CNV e mulheres

A Comissão Nacional da Verdade a partir da análise dos arquivos da ditadura (1964-1985) e das vozes de mulheres e homens que tiveram seus direitos violados apresentou uma narrativa diferente da oficial sobre esse período da história brasileira. A CNV estabeleceu 13 grupos de trabalho para cumprir o objetivo de esclarecer fatos e circunstâncias, promover esclarecimento dos casos de tortura e de morte e, por fim, identificar e tornar publicas as estruturas que permitiram estas atrocidades. Um desses grupos, Ditadura e Gênero, se dedicou a identificar os diferentes impactos das praticas de repressão e tortura sobre homens e mulheres.

Vários dos relatórios produzidos sobre as violações de direitos humanos durante os regimes autoritários na América Latina, se dedicaram a denunciar o caráter político das violências praticadas. Nessa perspectiva as vítimas eram apresentadas como um grande grupo homogêneo que não possuía gênero, raça, etnia ou orientação sexual. Ao nomear as mulheres que foram submetidas à prisão, tortura e assassinato a CNV contribuiu para que as mulheres sejam parte da memória coletiva sobre a resistência, afirmando que participaram ativamente de movimentos, e que,  ao desafiarem a ordem também foram reprimidas pelo regime militar como mulheres.
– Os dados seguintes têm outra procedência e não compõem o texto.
/-! ## §223 The phase decomposition of a headline pulse -/

/-- §223 THE PHASE DECOMPOSITION (headline member `M = K¹⁰`, `K ≥ 16`, `ε, ρ > 0`,
`K¹⁰ρ² ≤ 2ε`). A pulse `[r, T']` (`T' - r ≤ 242/K⁹`) entered at `b(r) = θε`, `c(r) = ρ²/K⁹`
(`θ ≥ 5/4`), with the kept ring `|b² + c² - (b(r)² + c(r)²)| ≤ 10⁻⁶ε²` and `c > 0` on
`[r, T']`, and left with `b(T') ≤ -(31/32)θε` (part 61/65: `b(T') = -θ'ε`,
`θ' ≥ θ - 243/K⁹`), splits at band times `r < t₁ < t₂ ≤ T'`: CLIMB `b ≥ (31/32)θε` on
`[r, t₁]`, lasting `≤ 32(log c(t₁) - log c(r))/(31θK¹⁰)`; SWING `t₂ - t₁ ≤ 4.16/(θK¹⁰)`;
FALL `b ≤ -(15/16)θε` on `[t₂, T']`; and `c(t₁)², c(t₂)² ≤ θ²ε²/16` at the band edges.
[derived: this file §220–§222; Literature `Thm53.exists_hitTime`] -/
theorem pulse_clock_phases
    (hX : ∀ t, HasDerivAt X (RotorKnob.rotorCircuit K (K ^ 10) ε ρ (X t)) t)
    (h0 : X 0 = delayInit) (hK : 16 ≤ K) (hε : 0 < ε) (hρ : 0 < ρ)
    (hhi : K ^ 10 * ρ ^ 2 ≤ 2 * ε) {r T' θ : ℝ} (hrT : r ≤ T') (hτ : T' - r ≤ 242 / K ^ 9)
    (hθ1 : 5 / 4 ≤ θ) (hbr : X r 1 = θ * ε) (hcr : X r 2 = ρ ^ 2 / K ^ 9)
    (hkept : ∀ t ∈ Icc r T', |X t 1 ^ 2 + X t 2 ^ 2 - (X r 1 ^ 2 + X r 2 ^ 2)| ≤ ε ^ 2 / 10 ^ 6)
    (hpos : ∀ t ∈ Icc r T', 0 < X t 2) (hbT : X T' 1 ≤ -(31 / 32 * θ * ε)) :
    ∃ t₁ t₂ : ℝ, r < t₁ ∧ t₁ < t₂ ∧ t₂ ≤ T' ∧
      (∀ t ∈ Icc r t₁, 31 / 32 * θ * ε ≤ X t 1) ∧ X t₁ 2 ^ 2 ≤ θ ^ 2 * ε ^ 2 / 16 ∧
      t₁ - r ≤ 32 * (log (X t₁ 2) - log (X r 2)) / (31 * θ * K ^ 10) ∧
      t₂ - t₁ ≤ 4.16 / (θ * K ^ 10) ∧ X t₂ 2 ^ 2 ≤ θ ^ 2 * ε ^ 2 / 16 ∧
      (∀ t ∈ Icc t₂ T', X t 1 ≤ -(15 / 16 * θ * ε)) := by
  have hK0 : (0 : ℝ) < K := by linarith
  have hK1 : (1 : ℝ) ≤ K := by linarith
  have hθ0 : 0 < θ := by linarith
  have hθε : 0 < θ * ε := mul_pos hθ0 hε
  have hθε2 : 25 / 16 * ε ^ 2 ≤ (θ * ε) ^ 2 := by
    nlinarith only [mul_le_mul_of_nonneg_right hθ1 hε.le, hε]
  obtain ⟨b₁, hb₁⟩ : ∃ b₁ : ℝ, b₁ = 31 / 32 * θ * ε := ⟨_, rfl⟩
  have hb₁0 : 0 < b₁ := by rw [hb₁]; positivity
  have hcont : Continuous fun s => X s 1 := RotorKnob.continuous_traj hX 1
  -- numerics: `K⁹ ≥ 2³⁶`, so `242ε/K⁹ ≤ θε/10⁴` and `ρ²/K⁹ ≤ ε/10³`
  have hK9 : (2 : ℝ) ^ 36 ≤ K ^ 9 := by
    calc (2 : ℝ) ^ 36 = 16 ^ 9 := by norm_num
      _ ≤ K ^ 9 := pow_le_pow_left₀ (by norm_num) hK 9
  have hK9pos : (0 : ℝ) < K ^ 9 := by positivity
  have hK10 : (2 : ℝ) ^ 40 ≤ K ^ 10 := by
    calc (2 : ℝ) ^ 40 = 16 ^ 10 := by norm_num
      _ ≤ K ^ 10 := pow_le_pow_left₀ (by norm_num) hK 10
  have hK10pos : (0 : ℝ) < K ^ 10 := by positivity
  have hτε : ε * (T' - r) ≤ θ * ε / 10 ^ 4 := by
    have e1 : ε * (T' - r) ≤ ε * (242 / K ^ 9) := mul_le_mul_of_nonneg_left hτ hε.le
    have e2 : 242 / K ^ 9 ≤ 242 / 2 ^ 36 :=
      div_le_div_of_nonneg_left (by norm_num) (by positivity) hK9
    have e3 : ε * (242 / 2 ^ 36) ≤ θ * ε / 10 ^ 4 := by
      rw [le_div_iff₀ (by norm_num : (0 : ℝ) < 10 ^ 4)]
      nlinarith only [hε, hθ1]
    nlinarith only [e1, e2, e3, hε]
  have hcr1 : ρ ^ 2 / K ^ 9 ≤ ε / 10 ^ 3 := by
    have hρε : ρ ^ 2 ≤ 2 * ε / K ^ 10 := by
      rw [le_div_iff₀ hK10pos]
      linarith only [hhi]
    have e1 : ρ ^ 2 / K ^ 9 ≤ ρ ^ 2 := div_le_self (by positivity) (one_le_pow₀ hK1)
    have e3 : 2 * ε / K ^ 10 ≤ 2 * ε / 2 ^ 40 :=
      div_le_div_of_nonneg_left (by positivity) (by positivity) hK10
    have e4 : 2 * ε / 2 ^ 40 ≤ ε / 10 ^ 3 := by
      rw [div_le_div_iff₀ (by positivity) (by positivity)]
      linarith only [hε]
    linarith only [e1, hρε, e3, e4]
  have hcr2 : X r 2 ^ 2 ≤ ε ^ 2 / 10 ^ 6 := by
    rw [hcr]
    calc (ρ ^ 2 / K ^ 9) ^ 2 ≤ (ε / 10 ^ 3) ^ 2 := pow_le_pow_left₀ (by positivity) hcr1 2
      _ = ε ^ 2 / 10 ^ 6 := by rw [div_pow]; norm_num
  -- the ring from above and below
  have hring : ∀ t ∈ Icc r T', θ ^ 2 * ε ^ 2 - ε ^ 2 / 10 ^ 6 ≤ X t 1 ^ 2 + X t 2 ^ 2 ∧
      X t 1 ^ 2 + X t 2 ^ 2 ≤ θ ^ 2 * ε ^ 2 + 2 * ε ^ 2 / 10 ^ 6 := by
    intro t ht
    have h := abs_le.1 (hkept t ht)
    rw [hbr] at h
    constructor
    · nlinarith only [h.1, sq_nonneg (X r 2)]
    · nlinarith only [h.2, hcr2]
  -- trigger at a band edge: `b² ≥ b₁²` ⇒ `c² ≤ θ²ε²/16`
  have hedge : ∀ t ∈ Icc r T', b₁ ^ 2 ≤ X t 1 ^ 2 → X t 2 ^ 2 ≤ θ ^ 2 * ε ^ 2 / 16 := by
    intro t ht hb2
    have h := (hring t ht).2
    rw [hb₁] at hb2
    nlinarith only [h, hb2, hθε2]
  -- `r < T'`
  have hrT' : r < T' := by
    rcases hrT.lt_or_eq with h | h
    · exact h
    · exfalso
      rw [← h, hbr] at hbT
      nlinarith only [hbT, hθε]
  -- (1) the first band time `t₁`: first hit of `b = b₁` from above
  obtain ⟨τ₁, hτ₁0, hτ₁T, hge₁, hhit₁⟩ := Thm53.exists_hitTime (u := fun s => -X (r + s) 1)
    (θ := -b₁) (T := T' - r) ((hcont.comp (continuous_const.add continuous_id)).neg)
    (by linarith only [hrT']) (by
      show -X (r + 0) 1 < -b₁
      rw [add_zero, hbr, hb₁]; nlinarith only [hθε])
  have hτ₁lt : τ₁ < T' - r := by
    rcases hτ₁T.lt_or_eq with h | h
    · exact h
    · exfalso
      have := hge₁ τ₁ hτ₁0.le le_rfl
      rw [h, show r + (T' - r) = T' by ring] at this
      rw [hb₁] at this
      nlinarith only [this, hbT, hθε]
  have hbt₁ : X (r + τ₁) 1 = b₁ := by
    have := hhit₁ hτ₁lt
    linarith only [this]
  set t₁ := r + τ₁ with ht₁
  have hrt₁ : r < t₁ := by rw [ht₁]; linarith only [hτ₁0]
  have ht₁T : t₁ < T' := by rw [ht₁]; linarith only [hτ₁lt]
  have hclimb : ∀ t ∈ Icc r t₁, b₁ ≤ X t 1 := by
    intro t ht
    have := hge₁ (t - r) (by linarith only [ht.1]) (by rw [ht₁] at ht; linarith only [ht.2])
    simp only [add_sub_cancel] at this
    linarith only [this]
  -- (2) the second band time `t₂`: first hit of `b = -b₁` after `t₁`
  obtain ⟨τ₂, hτ₂0, hτ₂T, hge₂, hhit₂⟩ := Thm53.exists_hitTime (u := fun s => -X (t₁ + s) 1)
    (θ := b₁) (T := T' - t₁) ((hcont.comp (continuous_const.add continuous_id)).neg)
    (by linarith only [ht₁T]) (by
      show -X (t₁ + 0) 1 < b₁
      rw [add_zero, hbt₁]; linarith only [hb₁0])
  set t₂ := t₁ + τ₂ with ht₂
  have ht₁t₂ : t₁ < t₂ := by rw [ht₂]; linarith only [hτ₂0]
  have ht₂T : t₂ ≤ T' := by rw [ht₂]; linarith only [hτ₂T]
  have hlow₂ : ∀ t ∈ Icc t₁ t₂, -b₁ ≤ X t 1 := by
    intro t ht
    have := hge₂ (t - t₁) (by linarith only [ht.1]) (by rw [ht₂] at ht; linarith only [ht.2])
    simp only [add_sub_cancel] at this
    linarith only [this]
  have hbt₂ : X t₂ 1 = -b₁ := by
    rcases hτ₂T.lt_or_eq with h | h
    · have := hhit₂ h
      rw [ht₂]; linarith only [this]
    · have e : t₂ = T' := by rw [ht₂, h]; ring
      have h1 := hlow₂ t₂ ⟨ht₁t₂.le, le_rfl⟩
      rw [e] at h1 ⊢
      rw [hb₁] at h1 ⊢
      linarith only [h1, hbT]
  -- (3) the clock above: charging at rate `≤ ε` after `t₁` and after `t₂`
  have hup₁ : ∀ t ∈ Icc t₁ T', X t 1 ≤ b₁ + θ * ε / 10 ^ 4 := by
    intro t ht
    have h := clock_charge_le hX h0 hε.le (by positivity) ht.1
    rw [hbt₁] at h
    have : ε * (t - t₁) ≤ ε * (T' - r) :=
      mul_le_mul_of_nonneg_left (by linarith only [ht.2, hrt₁]) hε.le
    linarith only [h, this, hτε]
  have hfall : ∀ t ∈ Icc t₂ T', X t 1 ≤ -(15 / 16 * θ * ε) := by
    intro t ht
    have h := clock_charge_le hX h0 hε.le (by positivity) ht.1
    rw [hbt₂, hb₁] at h
    have : ε * (t - t₂) ≤ ε * (T' - r) :=
      mul_le_mul_of_nonneg_left (by linarith only [ht.2, ht₁t₂, hrt₁]) hε.le
    nlinarith only [h, this, hτε, hθε]
  -- (4) the swing: the band law on `[t₁, t₂]` with `R₂ = (1 - 10⁻⁶)θε`
  obtain ⟨R₂, hR₂⟩ : ∃ R₂ : ℝ, R₂ = (1 - 1 / 10 ^ 6) * (θ * ε) := ⟨_, rfl⟩
  have hR₂0 : 0 < R₂ := by rw [hR₂]; positivity
  have hQ : R₂ ^ 2 + ε ^ 2 / K ^ 10 ≤ θ ^ 2 * ε ^ 2 - ε ^ 2 / 10 ^ 6 := by
    have e1 : ε ^ 2 / K ^ 10 ≤ ε ^ 2 / 2 ^ 40 :=
      div_le_div_of_nonneg_left (by positivity) (by positivity) hK10
    rw [hR₂]
    nlinarith only [e1, hθε2, sq_nonneg ε]
  have hband : ∀ u ∈ Icc t₁ t₂, X u 1 ^ 2 < R₂ ^ 2 := by
    intro u hu
    have h1 := hlow₂ u hu
    have h2 := hup₁ u ⟨hu.1, hu.2.trans ht₂T⟩
    have hlt1 : -R₂ < X u 1 := by rw [hR₂]; rw [hb₁] at h1; nlinarith only [h1, hθε]
    have hlt2 : X u 1 < R₂ := by rw [hR₂]; rw [hb₁] at h2; nlinarith only [h2, hθε]
    exact sq_lt_sq' hlt1 hlt2
  have hratio := clock_band_ratio hX h0 hε hK10pos ht₁t₂.le hR₂0 hQ
    (fun u hu => (hring u ⟨hrt₁.le.trans hu.1, hu.2.trans ht₂T⟩).1) hband
  rw [hbt₁, hbt₂, sub_neg_eq_add, ← sub_eq_add_neg] at hratio
  -- the band ratio `(R₂ + b₁)/(R₂ - b₁) ≤ 64`, so the crossing takes `≤ 6 log 2/(μR₂)`
  have hRb1 : 0 < R₂ - b₁ := by rw [hR₂, hb₁]; nlinarith only [hθε]
  have hRb2 : 0 < R₂ + b₁ := by linarith only [hR₂0, hb₁0]
  have h64 : R₂ + b₁ ≤ 2 ^ 6 * (R₂ - b₁) := by rw [hR₂, hb₁]; nlinarith only [hθε]
  have hlog : log (R₂ + b₁) - log (R₂ - b₁) ≤ 6 * log 2 := by
    have h1 := log_le_log hRb2 h64
    rw [log_mul (by norm_num) hRb1.ne', log_pow] at h1
    push_cast at h1
    linarith only [h1]
  have hl2 := Real.log_two_lt_d9
  have hswing : t₂ - t₁ ≤ 4.16 / (θ * K ^ 10) := by
    -- `2μR₂(t₂ - t₁) ≤ 2(log(R₂ + b₁) - log(R₂ - b₁)) ≤ 12 log 2`
    have h1 : 2 * (ε⁻¹ * K ^ 10) * R₂ * (t₂ - t₁) ≤ 12 * log 2 := by
      linarith only [hratio, hlog]
    have hμR : 0 < 2 * (ε⁻¹ * K ^ 10) * R₂ := by positivity
    rw [le_div_iff₀ (by positivity)]
    have e : 2 * (ε⁻¹ * K ^ 10) * R₂ = 2 * (1 - 1 / 10 ^ 6) * θ * K ^ 10 := by
      rw [hR₂]; field_simp
    rw [e] at h1
    nlinarith only [h1, hl2, hθ0, hK10pos, ht₁t₂]
  -- (5) the climb duration from §221 with `β = b₁`
  have hclimbτ : t₁ - r ≤ 32 * (log (X t₁ 2) - log (X r 2)) / (31 * θ * K ^ 10) := by
    have h := clock_rise_exp hX hε (by positivity) hrt₁.le hclimb
      (fun u hu => hpos u ⟨hu.1, hu.2.trans ht₁T.le⟩)
    rw [le_div_iff₀ (by positivity)]
    have e : ε⁻¹ * K ^ 10 * b₁ = 31 / 32 * θ * K ^ 10 := by
      rw [hb₁]; field_simp
    rw [e] at h
    nlinarith only [h, hθ0, hK10pos]
  refine ⟨t₁, t₂, hrt₁, ht₁t₂, ht₂T, ?_, ?_, hclimbτ, hswing, ?_, hfall⟩
  · intro t ht; rw [← hb₁]; exact hclimb t ht
  · exact hedge t₁ ⟨hrt₁.le, ht₁T.le⟩ (by rw [hbt₁])
  · exact hedge t₂ ⟨hrt₁.le.trans ht₁t₂.le, ht₂T⟩ (by rw [hbt₂, neg_sq])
As audiências públicas e relatórios produzidos pela CNV registraram as experiências de mulheres que não tiveram suas histórias contadas em outro lugar. Seja pela narrativa oficial que não reconheceu as violações praticadas contra tantas mulheres; seja pela narrativa dos movimentos de resistência que em geral não deram a dimensão devida à atuação das mulheres.

Além da tortura propriamente dita é importante considerar outros impactos que a repressão teve sobre a vida delas . A solidão, o desemprego, o estigma, criar os filhos sem o pai que estava preso, morto ou desaparecido, proteger familiares que ignoravam a violência do regime, trazer e levar recados na prisão, enfrentar os agentes da repressão ao perguntar por seus parentes, todas essas circunstâncias foram parte da luta de muitas mulheres diante do regime militar. Elas foram protagonistas na busca pela verdade ao procurar seus  familiares vítimas da perseguição política e demandar apuração dos crimes da ditadura; estiveram na linha de frente dos do movimento pela  Anistia.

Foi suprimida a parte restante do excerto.